Would you copy all lines in the data that contain the word "heightDensity"?

Stored data entries
******************************

open Classical in
/-- ★★★ **THE `(J, K)`-BODY OF THE TWO-GAS PACKAGE FROM ITS ROWS AND THE FINE-LATTICE WEAK FORM** (conclusion = ✓`…LargeFieldGasOfTwoGasPackage` ll.134–173 VERBATIM, the text after
FILE 10's three window hypotheses): grain bounds, catalogue (cat), vacuum rows (vloc) (vc) (vKP), hole rows (hloc) (hc) (hbd), numeric rows (num) — all as stated — and the weak
form in place of (ID).  So `h2P := fun L => ⟨μ, a₂, …, fun F γ hFL hγ hγE J K hJK hR hP₁ hP₂ => twoGasBody_of_fineWeakForm F c b₀ p₀ a₂ hJK μ μ′ Λ v h₂ τ κ′ κ_h hγ.le …⟩`.
[cite: Balaban1985UV3, Thm 1 p.257, (7) p.257, Thm 2 p.272, (41), (43)-(47) pp.266-267 and (67)-(71) pp.273-274; Balaban1989LargeFieldII, (1.72) p.379, (1.90)-(1.91) p.388 and (1.97)-(1.101) pp.389-390; KoteckyPreiss1986, Theorem p.492 (1)] -/
theorem twoGasBody_of_fineWeakForm (hγ : 0 ≤ γ) (hμ'μ : μ' ≤ μ) (hμ'J : μ' ≤ F.m + J)
    (hcat : ∀ X ∈ Λ, X.Nonempty ∧ ∃ Fc : Finset (Site (F.P J) μ'), ((touchingGraph (SiteTouch (P := F.P J) (j := μ'))).induce (Fc : Set (Site (F.P J) μ'))).Connected ∧
              Fc.biUnion (fun y => Finset.univ.filter (fun b : PBond (F.P J) 0 => iterBlockOf μ' b.src = y)) = X)
    (hvloc : ∀ (X : Finset (PBond (F.P J) 0)) (U U' : GaugeField (F.P J) 0 (Matrix.specialUnitaryGroup (Fin 2) ℂ)), (∀ e ∈ X, U e = U' e) → v U X = v U' X)
    (hvc : ∀ X : Finset (PBond (F.P J) 0), ContinuousOn (fun U => v U X) {U : GaugeField (F.P J) 0 (Matrix.specialUnitaryGroup (Fin 2) ℂ) | PlaqSmall (θBal F.L γ (c * b₀) p₀ J) U})
    (hKP : ∀ U ∈ {U : GaugeField (F.P J) 0 (Matrix.specialUnitaryGroup (Fin 2) ℂ) | PlaqSmall (θBal F.L γ (c * b₀) p₀ J) U},
              ∀ σ : Finset (PBond (F.P J) 0), ∑ γ' ∈ Finset.univ.filter (fun γ' : Finset (PBond (F.P J) 0) => polyInc γ' σ),
                |v U γ'| * Real.exp (τ * (((γ'.image (fun b : PBond (F.P J) 0 => iterBlockOf μ' b.src)).card : ℕ) : ℝ) +
                  κ' * (((γ'.image (fun b : PBond (F.P J) 0 => iterBlockOf μ' b.src)).card : ℕ) : ℝ)) ≤
                τ * (((σ.image (fun b : PBond (F.P J) 0 => iterBlockOf μ' b.src)).card : ℕ) : ℝ))
    (hhloc : ∀ (Q' : Finset (LFLabel F K J)) (X : Finset (PBond (F.P J) 0)) (U U' : GaugeField (F.P J) 0 (Matrix.specialUnitaryGroup (Fin 2) ℂ)),
              (∀ e ∈ X, U e = U' e) → h₂ Q' X U = h₂ Q' X U')
    (hhc : ∀ (Q' : Finset (LFLabel F K J)) (X : Finset (PBond (F.P J) 0)), ContinuousOn (fun U => h₂ Q' X U) {U : GaugeField (F.P J) 0 (Matrix.specialUnitaryGroup (Fin 2) ℂ) | PlaqSmall (θBal F.L γ (c * b₀) p₀ J) U})
    (hhbd : ∀ (Q' : Finset (LFLabel F K J)) (X : Finset (PBond (F.P J) 0)) (U : GaugeField (F.P J) 0 (Matrix.specialUnitaryGroup (Fin 2) ℂ)), U ∈ {U : GaugeField (F.P J) 0 (Matrix.specialUnitaryGroup (Fin 2) ℂ) | PlaqSmall (θBal F.L γ (c * b₀) p₀ J) U} →
              (∀ l ∈ Q', l.1.val < K - J) →
              |h₂ Q' X U| ≤ (∏ l ∈ Q', (if l.1.val < K - J then smallFactor F.L γ b₀ p₀ a₂ (K - l.1.val) else 0)) *
                Real.exp (-(κh * (((X.image (fun b : PBond (F.P J) 0 => iterBlockOf μ' b.src)).card : ℕ) : ℝ))))
    (hnum : 4 + 2 * Real.log 26 ≤ κ' ∧ 0 < τ ∧ κ' + Real.exp (τ / κ') * τ + (2 + 2 * Real.log 26) ≤ κh)
    (hweak : ∀ Q : Finset (LFLabel F K J), (∀ l ∈ Q, l.1.val < K - J) →
      ∀ T ⊆ {U : GaugeField (F.P J) 0 (Matrix.specialUnitaryGroup (Fin 2) ℂ) | PlaqSmall (θBal F.L γ (c * b₀) p₀ J) U}, MeasurableSet T →
        (∃ C : ℝ, ∀ U ∈ T, ‖polymerPartitionFunction polyInc (fun X => ((v U X : ℝ) : ℂ)) Λ‖ ≤ C ∧
          ‖∑ S ∈ (Finset.univ : Finset (Finset (PBond (F.P J) 0))).powerset.filter
                        (IsHoleFamily (fun X => (∃ l ∈ Q, (⟨siteShift (F.sitesPerDir_eq (m := F.m) (K := K) (j := l.1.val + (K - J - l.1.val)) (m' := F.m) (K' := J) (j' := 0)
              (by have := l.1.isLt; omega)) (blkIter (K - J - l.1.val) l.2.src), l.2.μ⟩ : PBond (F.P J) 0) ∈ X) ∧
                          ∃ Fc : Finset (Site (F.P J) μ'), ((touchingGraph (SiteTouch (P := F.P J) (j := μ'))).induce (Fc : Set (Site (F.P J) μ'))).Connected ∧
                            Fc.biUnion (fun y => Finset.univ.filter (fun b : PBond (F.P J) 0 => iterBlockOf μ' b.src = y)) = X)
                          (Q.image fun l => (⟨siteShift (F.sitesPerDir_eq (m := F.m) (K := K) (j := l.1.val + (K - J - l.1.val)) (m' := F.m) (K' := J) (j' := 0)
              (by have := l.1.isLt; omega)) (blkIter (K - J - l.1.val) l.2.src), l.2.μ⟩ : PBond (F.P J) 0))),
                      (∏ X ∈ S, ((h₂ (Q.filter fun l => (⟨siteShift (F.sitesPerDir_eq (m := F.m) (K := K) (j := l.1.val + (K - J - l.1.val)) (m' := F.m) (K' := J) (j' := 0)
              (by have := l.1.isLt; omega)) (blkIter (K - J - l.1.val) l.2.src), l.2.μ⟩ : PBond (F.P J) 0) ∈ X) X U : ℝ) : ℂ)) *
                        polymerPartitionFunction polyInc (fun X => ((v U X : ℝ) : ℂ)) (vacCompat Λ S)‖ ≤ C) →
        ∫ U' : GaugeField (F.P K) 0 (Matrix.specialUnitaryGroup (Fin 2) ℂ),
            (((histEvent F (θBal F.L γ b₀ p₀) K J Q).indicator (boltzmann (F.P K) ((F.scheme ℰp γ).β K)) U' : ℝ) : ℂ) *
              T.indicator (fun U => polymerPartitionFunction polyInc (fun X => ((v U X : ℝ) : ℂ)) Λ) (descendTo F ℰp J K hJK U')
          ∂fieldMeasure (F.P K) 0 (Matrix.specialUnitaryGroup (Fin 2) ℂ) =
        ∫ U' : GaugeField (F.P K) 0 (Matrix.specialUnitaryGroup (Fin 2) ℂ),
            (((histGood F ℰp (θBal F.L γ b₀ p₀) K J).indicator (boltzmann (F.P K) ((F.scheme ℰp γ).β K)) U' : ℝ) : ℂ) *
              T.indicator (fun U => ∑ S ∈ (Finset.univ : Finset (Finset (PBond (F.P J) 0))).powerset.filter
                        (IsHoleFamily (fun X => (∃ l ∈ Q, (⟨siteShift (F.sitesPerDir_eq (m := F.m) (K := K) (j := l.1.val + (K - J - l.1.val)) (m' := F.m) (K' := J) (j' := 0)
              (by have := l.1.isLt; omega)) (blkIter (K - J - l.1.val) l.2.src), l.2.μ⟩ : PBond (F.P J) 0) ∈ X) ∧
                          ∃ Fc : Finset (Site (F.P J) μ'), ((touchingGraph (SiteTouch (P := F.P J) (j := μ'))).induce (Fc : Set (Site (F.P J) μ'))).Connected ∧
                            Fc.biUnion (fun y => Finset.univ.filter (fun b : PBond (F.P J) 0 => iterBlockOf μ' b.src = y)) = X)
                          (Q.image fun l => (⟨siteShift (F.sitesPerDir_eq (m := F.m) (K := K) (j := l.1.val + (K - J - l.1.val)) (m' := F.m) (K' := J) (j' := 0)
              (by have := l.1.isLt; omega)) (blkIter (K - J - l.1.val) l.2.src), l.2.μ⟩ : PBond (F.P J) 0))),
                      (∏ X ∈ S, ((h₂ (Q.filter fun l => (⟨siteShift (F.sitesPerDir_eq (m := F.m) (K := K) (j := l.1.val + (K - J - l.1.val)) (m' := F.m) (K' := J) (j' := 0)
              (by have := l.1.isLt; omega)) (blkIter (K - J - l.1.val) l.2.src), l.2.μ⟩ : PBond (F.P J) 0) ∈ X) X U : ℝ) : ℂ)) *
                        polymerPartitionFunction polyInc (fun X => ((v U X : ℝ) : ℂ)) (vacCompat Λ S)) (descendTo F ℰp J K hJK U')
          ∂fieldMeasure (F.P K) 0 (Matrix.specialUnitaryGroup (Fin 2) ℂ)) :
          ∃ μ' : ℕ, μ' ≤ μ ∧ μ' ≤ F.m + J ∧
          ∃ (Λ : Finset (Finset (PBond (F.P J) 0))) (v : GaugeField (F.P J) 0 (Matrix.specialUnitaryGroup (Fin 2) ℂ) → Finset (PBond (F.P J) 0) → ℝ)
            (h₂ : Finset (LFLabel F K J) → Finset (PBond (F.P J) 0) → GaugeField (F.P J) 0 (Matrix.specialUnitaryGroup (Fin 2) ℂ) → ℝ) (τ κ' κh : ℝ),
            -- the vacuum catalogue: non-empty footprints of touching-connected families of `μ′`-blocks
            (∀ X ∈ Λ, X.Nonempty ∧ ∃ Fc : Finset (Site (F.P J) μ'), ((touchingGraph (SiteTouch (P := F.P J) (j := μ'))).induce (Fc : Set (Site (F.P J) μ'))).Connected ∧
              Fc.biUnion (fun y => Finset.univ.filter (fun b : PBond (F.P J) 0 => iterBlockOf μ' b.src = y)) = X) ∧
            -- vacuum activities: V-local, continuous on the window, Kotecký–Preiss (1) with size `τ·#blocks` and decay `κ′·#blocks`
            (∀ (X : Finset (PBond (F.P J) 0)) (U U' : GaugeField (F.P J) 0 (Matrix.specialUnitaryGroup (Fin 2) ℂ)), (∀ e ∈ X, U e = U' e) → v U X = v U' X) ∧
            (∀ X : Finset (PBond (F.P J) 0), ContinuousOn (fun U => v U X) {U : GaugeField (F.P J) 0 (Matrix.specialUnitaryGroup (Fin 2) ℂ) | PlaqSmall (θBal F.L γ (c * b₀) p₀ J) U}) ∧
            (∀ U ∈ {U : GaugeField (F.P J) 0 (Matrix.specialUnitaryGroup (Fin 2) ℂ) | PlaqSmall (θBal F.L γ (c * b₀) p₀ J) U},
              ∀ σ : Finset (PBond (F.P J) 0), ∑ γ' ∈ Finset.univ.filter (fun γ' : Finset (PBond (F.P J) 0) => polyInc γ' σ),
                |v U γ'| * Real.exp (τ * (((γ'.image (fun b : PBond (F.P J) 0 => iterBlockOf μ' b.src)).card : ℕ) : ℝ) +
                  κ' * (((γ'.image (fun b : PBond (F.P J) 0 => iterBlockOf μ' b.src)).card : ℕ) : ℝ)) ≤
                τ * (((σ.image (fun b : PBond (F.P J) 0 => iterBlockOf μ' b.src)).card : ℕ) : ℝ)) ∧
            -- hole activities: V-local, continuous on the window, one small factor per deep hole and block decay
            (∀ (Q' : Finset (LFLabel F K J)) (X : Finset (PBond (F.P J) 0)) (U U' : GaugeField (F.P J) 0 (Matrix.specialUnitaryGroup (Fin 2) ℂ)),
              (∀ e ∈ X, U e = U' e) → h₂ Q' X U = h₂ Q' X U') ∧
            (∀ (Q' : Finset (LFLabel F K J)) (X : Finset (PBond (F.P J) 0)), ContinuousOn (fun U => h₂ Q' X U) {U : GaugeField (F.P J) 0 (Matrix.specialUnitaryGroup (Fin 2) ℂ) | PlaqSmall (θBal F.L γ (c * b₀) p₀ J) U}) ∧
            (∀ (Q' : Finset (LFLabel F K J)) (X : Finset (PBond (F.P J) 0)) (U : GaugeField (F.P J) 0 (Matrix.specialUnitaryGroup (Fin 2) ℂ)), U ∈ {U : GaugeField (F.P J) 0 (Matrix.specialUnitaryGroup (Fin 2) ℂ) | PlaqSmall (θBal F.L γ (c * b₀) p₀ J) U} →
              (∀ l ∈ Q', l.1.val < K - J) →
              |h₂ Q' X U| ≤ (∏ l ∈ Q', (if l.1.val < K - J then smallFactor F.L γ b₀ p₀ a₂ (K - l.1.val) else 0)) *
                Real.exp (-(κh * (((X.image (fun b : PBond (F.P J) 0 => iterBlockOf μ' b.src)).card : ℕ) : ℝ)))) ∧
            -- numeric rows: tree decay per block beats the entropy of block animals; the hole decay pays for the attached clusters
            4 + 2 * Real.log 26 ≤ κ' ∧ 0 < τ ∧ κ' + Real.exp (τ / κ') * τ + (2 + 2 * Real.log 26) ≤ κh ∧
            -- THE UNNORMALISED IDENTITY per deep history, a.e. on the window: `ρ(E_Q)·Ξ_v(Λ) = ρ(E_∅)·Σ_S (Π h₂)·Ξ_v(vacCompat Λ S)`
            (∀ Q : Finset (LFLabel F K J), (∀ l ∈ Q, l.1.val < K - J) →
              ∀ᵐ U ∂fieldMeasure (F.P J) 0 (Matrix.specialUnitaryGroup (Fin 2) ℂ), U ∈ {U : GaugeField (F.P J) 0 (Matrix.specialUnitaryGroup (Fin 2) ℂ) | PlaqSmall (θBal F.L γ (c * b₀) p₀ J) U} →
                (heightDensity F γ hJK (histEvent F (θBal F.L γ b₀ p₀) K J Q) U : ℂ) *
                    polymerPartitionFunction polyInc (fun X => ((v U X : ℝ) : ℂ)) Λ =
                  (heightDensity F γ hJK (histGood F ℰp (θBal F.L γ b₀ p₀) K J) U : ℂ) *
                    ∑ S ∈ (Finset.univ : Finset (Finset (PBond (F.P J) 0))).powerset.filter
                        (IsHoleFamily (fun X => (∃ l ∈ Q, (⟨siteShift (F.sitesPerDir_eq (m := F.m) (K := K) (j := l.1.val + (K - J - l.1.val)) (m' := F.m) (K' := J) (j' := 0)
              (by have := l.1.isLt; omega)) (blkIter (K - J - l.1.val) l.2.src), l.2.μ⟩ : PBond (F.P J) 0) ∈ X) ∧
                          ∃ Fc : Finset (Site (F.P J) μ'), ((touchingGraph (SiteTouch (P := F.P J) (j := μ'))).induce (Fc : Set (Site (F.P J) μ'))).Connected ∧
                            Fc.biUnion (fun y => Finset.univ.filter (fun b : PBond (F.P J) 0 => iterBlockOf μ' b.src = y)) = X)
                          (Q.image fun l => (⟨siteShift (F.sitesPerDir_eq (m := F.m) (K := K) (j := l.1.val + (K - J - l.1.val)) (m' := F.m) (K' := J) (j' := 0)
              (by have := l.1.isLt; omega)) (blkIter (K - J - l.1.val) l.2.src), l.2.μ⟩ : PBond (F.P J) 0))),
                      (∏ X ∈ S, ((h₂ (Q.filter fun l => (⟨siteShift (F.sitesPerDir_eq (m := F.m) (K := K) (j := l.1.val + (K - J - l.1.val)) (m' := F.m) (K' := J) (j' := 0)
              (by have := l.1.isLt; omega)) (blkIter (K - J - l.1.val) l.2.src), l.2.μ⟩ : PBond (F.P J) 0) ∈ X) X U : ℝ) : ℂ)) *
                        polymerPartitionFunction polyInc (fun X => ((v U X : ℝ) : ℂ)) (vacCompat Λ S)) :=
  ⟨μ', hμ'μ, hμ'J, Λ, v, h₂, τ, κ', κh, hcat, hvloc, hvc, hKP, hhloc, hhc, hhbd, hnum.1, hnum.2.1, hnum.2.2,
    identityRow_of_fineWeakForm F c b₀ p₀ hJK μ' Λ v h₂ hγ hvc hhc hweak⟩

******************************

:: Completed task ::
                (heightDensity F γ hJK (histEvent F (θBal F.L γ b₀ p₀) K J Q) U : ℂ) *
                  (heightDensity F γ hJK (histGood F ℰp (θBal F.L γ b₀ p₀) K J) U : ℂ) *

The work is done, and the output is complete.